No. They are offering to lead with information and the SDK. The code
is also coming.
So why is it a bit deal to start in the applicance/storage community
with discussion and info on the SDK and ask for a project to be created
when there is source to deliver ?
Maybe the problem is simply one of names for the OpenSolaris site
infrastructure a project has one a very specific distinction from a
community - a project has one or more source repositories. If you have
not source code you don't need a project.
Let me give some examples:
In the Security Community we have "projects" (we used that name because
it is what we choose before the official projects infrastructure
existed), these are hosted in the community for things that need
discussion, design documents, a mailing list but do not need at this
time a source repository. Mostly these are because they are already
integrated projects in other consolidation but they are "security
features".
We were until very recently including crypto in there, but we have just
setup a crypto project. There was one main reason we setup a crypto
project - we needed a set of source repositories hosted on
opensolaris.org to share between internal Sun people and our "project"

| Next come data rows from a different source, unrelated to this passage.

import Summits.Ventures.PercRepro.ProfilePointedMinimalWitness

/-!
# PercRepro — (Ĉ) AT A UNIFORM `U_{r,2r}`-RESTRICTION: THE PROFILE SPLITS OFF THE RESTRICTION, (Ĉ) HOLDS AT EVERY
POINT OF IT, AND (Ĉ) ELSEWHERE REDUCES TO A MINOR ON `2r` FEWER ELEMENTS (p10, gen 24; modulo Theorem A = the named fact)

A finset `L ⊆ E` with `#L = 2r`, `ρ(L) = r` and every `r`-subset independent (the restriction `N|L` is `U_{r,2r}`) is a
UNIFORM restriction of `N` when the independence of `X ∪ T`, for `X ⊆ E ∖ L` and an `r`-subset `T ⊆ L`, does not depend
on `T` (`UniformRestriction`).  For `r = 1` this is a parallel pair; for `r = 2` a 4-point line such that
`X ∪ {l, l'}` is independent for one pair `{l, l'} ⊆ L` iff for every pair — e.g. the 4-point line of a 2-sum
`M ⊕₂ U_{2,5}` and the line through the basepoint of a parallel connection `P(M, U_{2,4})`, the two classes of the
residue of (Ĉ) on ≤ 9 elements after the reductions of gens 13–23.

THE SPLIT (unconditional).  A bi-independent set meets `L` in exactly `r` elements (`card_inter_eq_of_mem_biIndepSets`:
both `X ∩ L` and `(E ∖ X) ∩ L` are independent subsets of the rank-`r` set `L`, and they partition `L`), and
`X ↦ (X ∩ L, X ∖ L)` is a bijection from `BI_k(N)` onto `(r-subsets of L) × BI_{k−r}(N′)`, where `N′ = N / T ∖ (L ∖ T)`
for ANY `r`-subset `T` of `L` (`mem_biIndepSets_uniform_iff`: by uniformity, `X` is independent iff `(X ∖ L) ∪ T` is,
and likewise for the complement):  `P_k(N) = C(2r, r) · P_{k−r}(N′)` (`card_biIndepSets_uniform`), `P_k(N) = 0` for
`k < r`.  The same bijection carries the `p`-extendable sets: `c^p_k(N) = C(2r, r) · c^p_{k−r}(N′)` for `p ∉ L`
(`extCount_uniform`), and `c^p_k(N) = 0` for `p ∈ L` (`extCount_uniform_of_mem`: `X ∪ p` would meet `L` in `r + 1`
elements).

THE ARITHMETIC is in ProfilePointedUniformRestrictionRow: with `#E = m + 2r` and `k = j + r`, (Ĉ) at `(N, p, k)` is
`C(2r,r)` times [(Ĉ) at `(N′, p, j)` plus `r` copies of Theorem A's `P_j ≤ P_{j+1}` on `N′`] for `p ∉ L`, and
`C(2r,r)` times [Theorem A's `(m − j)·P_j ≤ (j+1)·P_{j+1}` plus `r − 1` copies of `P_j ≤ P_{j+1}`] for `p ∈ L` — (Ĉ)
holds at every point of a uniform `U_{r,2r}`-restriction with no (Ĉ)-hypothesis, (Ĉ) elsewhere reduces to `N′` on `2r`
fewer elements, and a minimal (Ĉ)-witness has no uniform `U_{r,2r}`-restriction for any `r ≥ 1` (`r = 1`: the
parallel-pair theorems of gens 13 and 23; `r = 2`: the line points of `M ⊕₂ U_{2,5}` and of `P(M, U_{2,4})`, i.e. the
whole residue of (Ĉ) on ≤ 9 elements after the reductions of gens 13–23).  Also here: `card_gr_contract_delete_sub`
(`#E(N′) = #E − 2r`).  Everything in this file is unconditional.  Nothing here asserts (Ĉ).
-/

open scoped Matroid

namespace PercRepro.Cogirth

open Finset ThmH Skew

variable {α : Type} [DecidableEq α] {N : Matroid α} [N.Finite]

/-- **A uniform `U_{r,2r}`-restriction** of `N`: `L ⊆ E`, `#L = 2r`, `ρ(L) = r`, every `r`-subset of `L` is
independent, and for `X ⊆ E ∖ L` the independence of `X ∪ T` does not depend on the `r`-subset `T ⊆ L`. -/
structure UniformRestriction (N : Matroid α) [N.Finite] (L : Finset α) (r : ℕ) : Prop where
  subset_gr : L ⊆ gr N
  card_eq : L.card = 2 * r
  rk_eq : rk N L = r
  rk_sub : ∀ T ∈ L.powersetCard r, rk N T = r
  uniform : ∀ X ⊆ gr N \ L, ∀ T ∈ L.powersetCard r, ∀ T' ∈ L.powersetCard r,
    rk N (X ∪ T) = (X ∪ T).card → rk N (X ∪ T') = (X ∪ T').card

section uniform

variable {L : Finset α} {r : ℕ}

/-- The ground finset of the minor `N / T ∖ (L ∖ T)` is `E ∖ L`. -/
theorem gr_contract_delete_sub {T : Finset α} (hTL : T ⊆ L) :
    gr (N ／ (T : Set α) ＼ ((L \ T : Finset α) : Set α)) = gr N \ L := by
  apply Finset.coe_injective
  rw [coe_gr, Matroid.delete_ground, Matroid.contract_ground, Finset.coe_sdiff, Finset.coe_sdiff, coe_gr,
    Set.sdiff_sdiff, Set.union_sdiff_cancel (Finset.coe_subset.2 hTL)]

/-- For `Z ⊆ E ∖ L` and an independent `T ⊆ L`: `Z` is independent in `N / T ∖ (L ∖ T)` iff `Z ∪ T` is independent
in `N`. -/
theorem rk_contract_delete_eq_card_iff {T : Finset α} (hTL : T ⊆ L) (hT : rk N T = T.card) {Z : Finset α}
    (hZ : Z ⊆ gr N \ L) :
    rk (N ／ (T : Set α) ＼ ((L \ T : Finset α) : Set α)) Z = Z.card ↔ rk N (Z ∪ T) = (Z ∪ T).card := by
  have hTi : N.Indep (T : Set α) := indep_of_rk_eq_card' hT
  have hZT : Disjoint Z T := disjoint_left.2 (fun x hx hxT => (mem_sdiff.1 (hZ hx)).2 (hTL hxT))
  have hZD : Disjoint Z (L \ T) := disjoint_left.2 (fun x hx hxD => (mem_sdiff.1 (hZ hx)).2 (mem_sdiff.1 hxD).1)
  constructor
  · intro h
    have h1 := indep_of_rk_eq_card' h
    rw [Matroid.delete_indep_iff, hTi.contract_indep_iff] at h1
    obtain ⟨⟨-, h2⟩, -⟩ := h1
    rw [← Finset.coe_union] at h2
    exact rk_eq_card_of_indep' h2
  · intro h
    apply rk_eq_card_of_indep'
    rw [Matroid.delete_indep_iff, hTi.contract_indep_iff]
    refine ⟨⟨Finset.disjoint_coe.2 hZT, ?_⟩, Finset.disjoint_coe.2 hZD⟩
    rw [← Finset.coe_union]
    exact indep_of_rk_eq_card' h

/-- The two traces of `X` and of its complement on `L` partition `L`: `#(X ∩ L) + #((E ∖ X) ∩ L) = #L`. -/
theorem card_inter_add_card_sdiff_inter (hL : L ⊆ gr N) (X : Finset α) :
    (X ∩ L).card + ((gr N \ X) ∩ L).card = L.card := by
  rw [← card_union_of_disjoint]
  · congr 1
    ext x
    simp only [mem_union, mem_inter, mem_sdiff]
    constructor
    · rintro (⟨-, hx⟩ | ⟨-, hx⟩) <;> exact hx
    · intro hx
      by_cases hxX : x ∈ X
      · exact Or.inl ⟨hxX, hx⟩
      · exact Or.inr ⟨⟨hL hx, hxX⟩, hx⟩
  · exact disjoint_left.2 (fun x hx hx' => (mem_sdiff.1 (mem_inter.1 hx').1).2 (mem_inter.1 hx).1)

/-- **A bi-independent set meets a uniform `U_{r,2r}`-restriction in exactly `r` elements.** -/
theorem card_inter_eq_of_mem_biIndepSets (hL : UniformRestriction N L r) {k : ℕ} {X : Finset α}
    (hX : X ∈ biIndepSets N k) : (X ∩ L).card = r := by
  rw [mem_biIndepSets] at hX
  obtain ⟨-, -, hXr, hXc⟩ := hX
  have h1 : (X ∩ L).card ≤ r := by
    rw [← rk_eq_card_of_subset_of_rk_eq_card inter_subset_left hXr, ← hL.rk_eq]
    exact rk_mono' inter_subset_right
  have h2 : ((gr N \ X) ∩ L).card ≤ r := by
    rw [← rk_eq_card_of_subset_of_rk_eq_card inter_subset_left hXc, ← hL.rk_eq]
    exact rk_mono' inter_subset_right
  have h3 := card_inter_add_card_sdiff_inter hL.subset_gr X
  rw [hL.card_eq] at h3
  omega

/-- The complement trace on `L` has `r` elements as soon as the trace of `X` does. -/
theorem card_sdiff_inter_eq (hL : UniformRestriction N L r) {X : Finset α} (hXL : (X ∩ L).card = r) :
    ((gr N \ X) ∩ L).card = r := by
  have h3 := card_inter_add_card_sdiff_inter hL.subset_gr X
  rw [hL.card_eq, hXL] at h3
  omega

/-- Uniformity as an equivalence. -/
theorem rk_union_eq_card_iff_uniform (hL : UniformRestriction N L r) {X : Finset α} (hX : X ⊆ gr N \ L)
    {T T' : Finset α} (hT : T ∈ L.powersetCard r) (hT' : T' ∈ L.powersetCard r) :
    rk N (X ∪ T) = (X ∪ T).card ↔ rk N (X ∪ T') = (X ∪ T').card :=
  ⟨hL.uniform X hX T hT T' hT', hL.uniform X hX T' hT' T hT⟩

/-- **THE BIJECTION**: for `X ⊆ E` meeting `L` in `r` elements and `r ≤ k`, `X` is bi-independent in `N` at level `k`
iff `X ∖ L` is bi-independent in `N / T ∖ (L ∖ T)` at level `k − r` — for any `r`-subset `T` of `L`. -/
theorem mem_biIndepSets_uniform_iff (hL : UniformRestriction N L r) {T : Finset α} (hT : T ∈ L.powersetCard r)
    {k : ℕ} (hk : r ≤ k) {X : Finset α} (hXg : X ⊆ gr N) (hXL : (X ∩ L).card = r) :
    X ∈ biIndepSets N k ↔ X \ L ∈ biIndepSets (N ／ (T : Set α) ＼ ((L \ T : Finset α) : Set α)) (k - r) := by
  obtain ⟨hTL, hTc⟩ := mem_powersetCard.1 hT
  have hTr : rk N T = T.card := by rw [hTc]; exact hL.rk_sub T hT
  have hXL' : X ∩ L ∈ L.powersetCard r := mem_powersetCard.2 ⟨inter_subset_right, hXL⟩
  have hYL' : (gr N \ X) ∩ L ∈ L.powersetCard r :=
    mem_powersetCard.2 ⟨inter_subset_right, card_sdiff_inter_eq hL hXL⟩
  have hXsub : X \ L ⊆ gr N \ L := sdiff_subset_sdiff hXg (subset_refl L)
  have hYsub : (gr N \ X) \ L ⊆ gr N \ L := sdiff_subset_sdiff sdiff_subset (subset_refl L)
  have hY : (gr N \ L) \ (X \ L) = (gr N \ X) \ L := by
    ext x
    simp only [mem_sdiff, not_and, not_not]
    constructor
    · rintro ⟨⟨hx, hxL⟩, h⟩
      exact ⟨⟨hx, fun hxX => hxL (h hxX)⟩, hxL⟩
    · rintro ⟨⟨hx, hxX⟩, hxL⟩
      exact ⟨⟨hx, hxL⟩, fun hxX' => absurd hxX' hxX⟩
  have hcard : (X \ L).card + r = X.card := by
    rw [← hXL, card_sdiff_add_card_inter]
  rw [mem_biIndepSets, mem_biIndepSets, gr_contract_delete_sub hTL, hY,
    rk_contract_delete_eq_card_iff hTL hTr hXsub, rk_contract_delete_eq_card_iff hTL hTr hYsub,
    ← rk_union_eq_card_iff_uniform hL hXsub hXL' hT, ← rk_union_eq_card_iff_uniform hL hYsub hYL' hT,
    sdiff_union_inter, sdiff_union_inter]
  constructor
  · rintro ⟨-, hXk, hXr, hXc⟩
    exact ⟨hXsub, by omega, hXr, hXc⟩
  · rintro ⟨-, hXk, hXr, hXc⟩
    exact ⟨hXg, by omega, hXr, hXc⟩

/-- No bi-independent set below level `r`. -/
theorem card_biIndepSets_uniform_eq_zero_of_lt (hL : UniformRestriction N L r) {k : ℕ} (hk : k < r) :
    (biIndepSets N k).card = 0 := by
  rw [card_eq_zero, eq_empty_iff_forall_notMem]
  intro X hX
  have h1 := card_inter_eq_of_mem_biIndepSets hL hX
  have h2 : (X ∩ L).card ≤ X.card := card_le_card inter_subset_left
  rw [(mem_biIndepSets.1 hX).2.1] at h2
  omega

/-- **THE PROFILE SPLITS OFF A UNIFORM `U_{r,2r}`-RESTRICTION** (unconditional): for `r ≤ k` and any `r`-subset `T`
of `L`, `P_k(N) = C(2r, r) · P_{k−r}(N / T ∖ (L ∖ T))`. -/
theorem card_biIndepSets_uniform (hL : UniformRestriction N L r) {T : Finset α} (hT : T ∈ L.powersetCard r)
    {k : ℕ} (hk : r ≤ k) :
    (biIndepSets N k).card =
      (2 * r).choose r * (biIndepSets (N ／ (T : Set α) ＼ ((L \ T : Finset α) : Set α)) (k - r)).card := by
  rw [← hL.card_eq, ← card_powersetCard, ← card_product]
  apply card_bij (fun X _ => (X ∩ L, X \ L))
  · intro X hX
    rw [mem_product]
    refine ⟨mem_powersetCard.2 ⟨inter_subset_right, card_inter_eq_of_mem_biIndepSets hL hX⟩, ?_⟩
    exact (mem_biIndepSets_uniform_iff hL hT hk (mem_biIndepSets.1 hX).1
      (card_inter_eq_of_mem_biIndepSets hL hX)).1 hX
  · intro X hX Y hY h
    simp only [Prod.mk.injEq] at h
    rw [← sdiff_union_inter X L, ← sdiff_union_inter Y L, h.1, h.2]
  · rintro ⟨T', Z⟩ hTZ
    rw [mem_product] at hTZ
    obtain ⟨hT', hZ⟩ := hTZ
    obtain ⟨hT'L, hT'c⟩ := mem_powersetCard.1 hT'
    have hZg : Z ⊆ gr N \ L := by
      have := (mem_biIndepSets.1 hZ).1
      rwa [gr_contract_delete_sub (mem_powersetCard.1 hT).1] at this
    have hZL : Z ∩ L = ∅ := by
      rw [eq_empty_iff_forall_notMem]
      intro x hx
      exact (mem_sdiff.1 (hZg (mem_inter.1 hx).1)).2 (mem_inter.1 hx).2
    have e1 : (Z ∪ T') ∩ L = T' := by
      rw [union_inter_distrib_right, hZL, empty_union, inter_eq_left.2 hT'L]
    have e2 : (Z ∪ T') \ L = Z := by
      ext x
      simp only [mem_sdiff, mem_union]
      constructor
      · rintro ⟨hx | hx, hxL⟩
        · exact hx
        · exact absurd (hT'L hx) hxL
      · intro hx
        exact ⟨Or.inl hx, (mem_sdiff.1 (hZg hx)).2⟩
    refine ⟨Z ∪ T', ?_, by rw [e1, e2]⟩
    have hXg : Z ∪ T' ⊆ gr N :=
      union_subset (hZg.trans sdiff_subset) (hT'L.trans hL.subset_gr)
    rw [mem_biIndepSets_uniform_iff hL hT hk hXg (by rw [e1, hT'c]), e2]
    exact hZ

/-- **No bi-independent set extends by a point of a uniform `U_{r,2r}`-restriction**: `c^p_k(N) = 0` for `p ∈ L`. -/
theorem extCount_uniform_of_mem (hL : UniformRestriction N L r) {p : α} (hp : p ∈ L) (k : ℕ) :
    extCount N k p = 0 := by
  unfold extCount
  rw [card_eq_zero, filter_eq_empty_iff]
  intro X hX
  rintro ⟨hpX, hins⟩
  have h1 := card_inter_eq_of_mem_biIndepSets hL hX
  have h2 := card_inter_eq_of_mem_biIndepSets hL hins
  rw [insert_inter_of_mem hp, card_insert_of_notMem (fun h => hpX (mem_inter.1 h).1), h1] at h2
  omega

/-- **The `p`-extendable sets split off the restriction**: for `p ∈ E ∖ L` and `r ≤ k`,
`c^p_k(N) = C(2r, r) · c^p_{k−r}(N / T ∖ (L ∖ T))`. -/
theorem extCount_uniform (hL : UniformRestriction N L r) {T : Finset α} (hT : T ∈ L.powersetCard r) {p : α}
    (hp : p ∈ gr N) (hpL : p ∉ L) {k : ℕ} (hk : r ≤ k) :
    extCount N k p =
      (2 * r).choose r * extCount (N ／ (T : Set α) ＼ ((L \ T : Finset α) : Set α)) (k - r) p := by
  unfold extCount
  rw [← hL.card_eq, ← card_powersetCard, ← card_product]
  apply card_bij (fun X _ => (X ∩ L, X \ L))
  · intro X hX
    rw [mem_filter] at hX
    obtain ⟨hX, hpX, hins⟩ := hX
    rw [mem_product, mem_filter]
    refine ⟨mem_powersetCard.2 ⟨inter_subset_right, card_inter_eq_of_mem_biIndepSets hL hX⟩, ?_, ?_, ?_⟩
    · exact (mem_biIndepSets_uniform_iff hL hT hk (mem_biIndepSets.1 hX).1
        (card_inter_eq_of_mem_biIndepSets hL hX)).1 hX
    · exact fun h => hpX (mem_sdiff.1 h).1
    · rw [← insert_sdiff_of_notMem X hpL, show k - r + 1 = k + 1 - r by omega]
      exact (mem_biIndepSets_uniform_iff hL hT (by omega) (mem_biIndepSets.1 hins).1
        (card_inter_eq_of_mem_biIndepSets hL hins)).1 hins
  · intro X hX Y hY h
    simp only [Prod.mk.injEq] at h
    rw [← sdiff_union_inter X L, ← sdiff_union_inter Y L, h.1, h.2]
  · rintro ⟨T', Z⟩ hTZ
    rw [mem_product, mem_filter] at hTZ
    obtain ⟨hT', hZ, hpZ, hinsZ⟩ := hTZ
    obtain ⟨hT'L, hT'c⟩ := mem_powersetCard.1 hT'
    have hZg : Z ⊆ gr N \ L := by
      have := (mem_biIndepSets.1 hZ).1
      rwa [gr_contract_delete_sub (mem_powersetCard.1 hT).1] at this
    have hZL : Z ∩ L = ∅ := by
      rw [eq_empty_iff_forall_notMem]
      intro x hx
      exact (mem_sdiff.1 (hZg (mem_inter.1 hx).1)).2 (mem_inter.1 hx).2
    have e1 : (Z ∪ T') ∩ L = T' := by
      rw [union_inter_distrib_right, hZL, empty_union, inter_eq_left.2 hT'L]
    have e2 : (Z ∪ T') \ L = Z := by
      ext x
      simp only [mem_sdiff, mem_union]
      constructor
      · rintro ⟨hx | hx, hxL⟩
        · exact hx
        · exact absurd (hT'L hx) hxL
      · intro hx
        exact ⟨Or.inl hx, (mem_sdiff.1 (hZg hx)).2⟩
    have hXg : Z ∪ T' ⊆ gr N :=
      union_subset (hZg.trans sdiff_subset) (hT'L.trans hL.subset_gr)
    have hpX : p ∉ Z ∪ T' := fun h => (mem_union.1 h).elim hpZ (fun h' => hpL (hT'L h'))
    refine ⟨Z ∪ T', ?_, by rw [e1, e2]⟩
    rw [mem_filter]
    refine ⟨?_, hpX, ?_⟩
    · rw [mem_biIndepSets_uniform_iff hL hT hk hXg (by rw [e1, hT'c]), e2]
      exact hZ
    · have e3 : insert p (Z ∪ T') ∩ L = T' := by rw [insert_inter_of_notMem hpL, e1]
      rw [mem_biIndepSets_uniform_iff hL hT (by omega) (insert_subset hp hXg) (by rw [e3, hT'c]),
        insert_sdiff_of_notMem _ hpL, e2, show k + 1 - r = k - r + 1 by omega]
      exact hinsZ

/-- The number of elements of the minor: `#E(N / T ∖ (L ∖ T)) = #E − 2r`. -/
theorem card_gr_contract_delete_sub (hL : UniformRestriction N L r) {T : Finset α} (hTL : T ⊆ L) :
    (gr (N ／ (T : Set α) ＼ ((L \ T : Finset α) : Set α))).card = (gr N).card - 2 * r := by
  rw [gr_contract_delete_sub hTL, card_sdiff_of_subset hL.subset_gr, hL.card_eq]

end uniform

end PercRepro.Cogirth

members outside of Sun. Ultimately all our code will end up in the ON
consolidation but we are hosting work in progress code in the crypto
project.
The Trusted Extensions functionality asked for a project and it was
rejected because it didn't need to host work in progress source code (it
was pretty much finished modulo bug fixing by this point) so using the
security community to host the content and mailing list discussions
seems to work out just fine.
One thing we really should try and avoid is creating too many mailing lists.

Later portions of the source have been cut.